PRESIDENTIELLES 2007 : La campagne de Ségolène ROYAL
Il m'a confirmé que des empreintes digitales d'une jeune femme d'un pays des Balkans correspondraient à celles retrouvées dans le domicile de Madame ROYAL lors de la visite avec effraction de 2006.
Une nouvelle technique appropriée aurait permis maintenant ce qui n'était pas possible hier : procéder à une comparaison approfondie des empreintes.

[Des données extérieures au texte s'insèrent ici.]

import Literature.Geometry.Lorentzian.SurfaceCurvatureFlux
import Literature.Geometry.Lorentzian.GreenIdentityCompactSupport
import Literature.Geometry.Lorentzian.DalembertianCompose
import HarnessLib

/-!
# The flux formula for the total curvature of a compactly supported piece of a (non-compact)
# Riemannian surface

`SurfaceCurvatureFlux.lean` proves, on a **compact** Riemannian surface `(N, h)` without boundary,
the flux formula

  `∫_N ψ S dμ = −∫_N (⟨du, dψ⟩ − 2 L ⟨df, dψ⟩) / u dμ`        (`S = 2K`, `u = |∇f|²`, `L = Δf`)

for `f, ψ ∈ C^∞(N)` with `df ≠ 0` on `tsupport ψ` — the integrated exactness `K dA = dω₁₂` of the
curvature form off the critical points of `f` (Chern 1944, §1–§2), the device by which a
Gauss–Bonnet integral is reduced to fluxes. The same formula holds on a **non-compact** surface for
a **compactly supported** test function `ψ ∈ C_c^∞(N)`: this is the form needed on the complete
non-compact area-minimising surface `S ≅ ℝ²` of Schoen–Yau's proof of the positive mass theorem
(Comm. Math. Phys. 65 (1979), §2, Step 3, second proof of the Claim `∫_S K ≤ 0`, pp. 57–63: the
Gauss–Bonnet theorem with boundary on the exhaustion `D_σ = {r' ≤ σ}` of `S`, whose boundary term
`∫_{∂D_σ} k_g` is a flux through the level set `{r' = σ}`; with `ψ = η ∘ r'` a cut-off of the
level `σ` the right-hand side above is exactly such a flux, smeared over `supp η'`).

This file proves it (`integral_mul_scalarCurvature_eq_neg_integral_flux_of_hasCompactSupport`), by
the argument of `SurfaceCurvatureFlux.lean` verbatim — the pointwise transgression identity
`half_scalarCurvature_mul_gradSq_sq` (`SurfaceTransgression.lean`) tested against `ψ/u²` — with
Green's first identity for compactly supported functions on a non-compact manifold
(`integral_mul_dalembertian_eq_neg_integral_innerDual_of_hasCompactSupport`,
`GreenIdentityCompactSupport.lean`) in place of the compact one, and integrability from the compact
support of every integrand (each carries a factor `ψ` or `dψ`), and its specialisation
`integral_comp_mul_scalarCurvature_eq` to a cut-off `ψ = η ∘ f` of the levels of `f`:
`∫ (η ∘ f) S dμ = −∫ η'(f) (g⁻¹(d|∇f|², df) − 2 Δf |∇f|²)/|∇f|² dμ` — the curvature integral of
the (smeared) sublevel sets of `f` as a flux through its level curves, whose density
`(g⁻¹(d|∇f|², df)/(2|∇f|²) − Δf)/|∇f|` is the signed geodesic curvature of the level curves
(`LevelCurveGeodesicCurvature.lean`). Everything is proved; no definitions, no named facts.

## References

* S.-S. Chern, *A simple intrinsic proof of the Gauss–Bonnet formula for closed Riemannian
  manifolds*, Ann. of Math. 45 (1944) 747–752, §1–§2. [Chern1944]
* J. M. Lee, *Introduction to Riemannian Manifolds*, 2nd ed. (2018), Problem 2-23 (Green's
  identities), Thm. 9.3 (Gauss–Bonnet formula for a domain), Thm. 9.7. [Lee2018]
* R. Schoen, S.-T. Yau, *On the proof of the positive mass conjecture in general relativity*,
  Comm. Math. Phys. 65 (1979) 45–76, §2, pp. 57–63 (second proof of the Claim: Gauss–Bonnet with
  boundary on `D_σ ⊂ S`, (2.26)–(2.27)). [SchoenYauPMT1979]
-/

noncomputable section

Nous faisons à cela les observations suivantes :
- la protestation de Madame ROYAL aura déjà et au moins servi à la réouverture de son dossier classé. Sans cela cette première infraction serait définitivement tombée dans l'oubli. On peut s'en étonner, s'agissant quand même d'une visite avec effraction commise dans des circonstances troublantes au domicile d'une candidate à l'élection présidentielle.
- la personne suspectée serait notoirement connue des services de police pour avoir écumé les appartements de la Région Parisienne.
- aucun vol n'a été commis chez Madame ROYAL lors de cette visite. Même une montre qui avait disparu lors de l'intrusion dans l'appartement a été retrouvée et aucune déclaration de vol à l'assurance n'a été déposée.
- la suspecte, présentée comme délinquante d'habitude, « rompue au cambriolage de droit commun », aurait donc ce soir-là exercé son activité habituelle à titre bénévole, mue par la seule curiosité. C'est assurément une originalité.
J'ai demandé à Monsieur le Procureur de la République d'être dorénavant la seule personne autorisée à communiquer dans ce dossier, le cabinet de Monsieur le Président de la République, n'étant pas en charge de l'enquête préliminaire.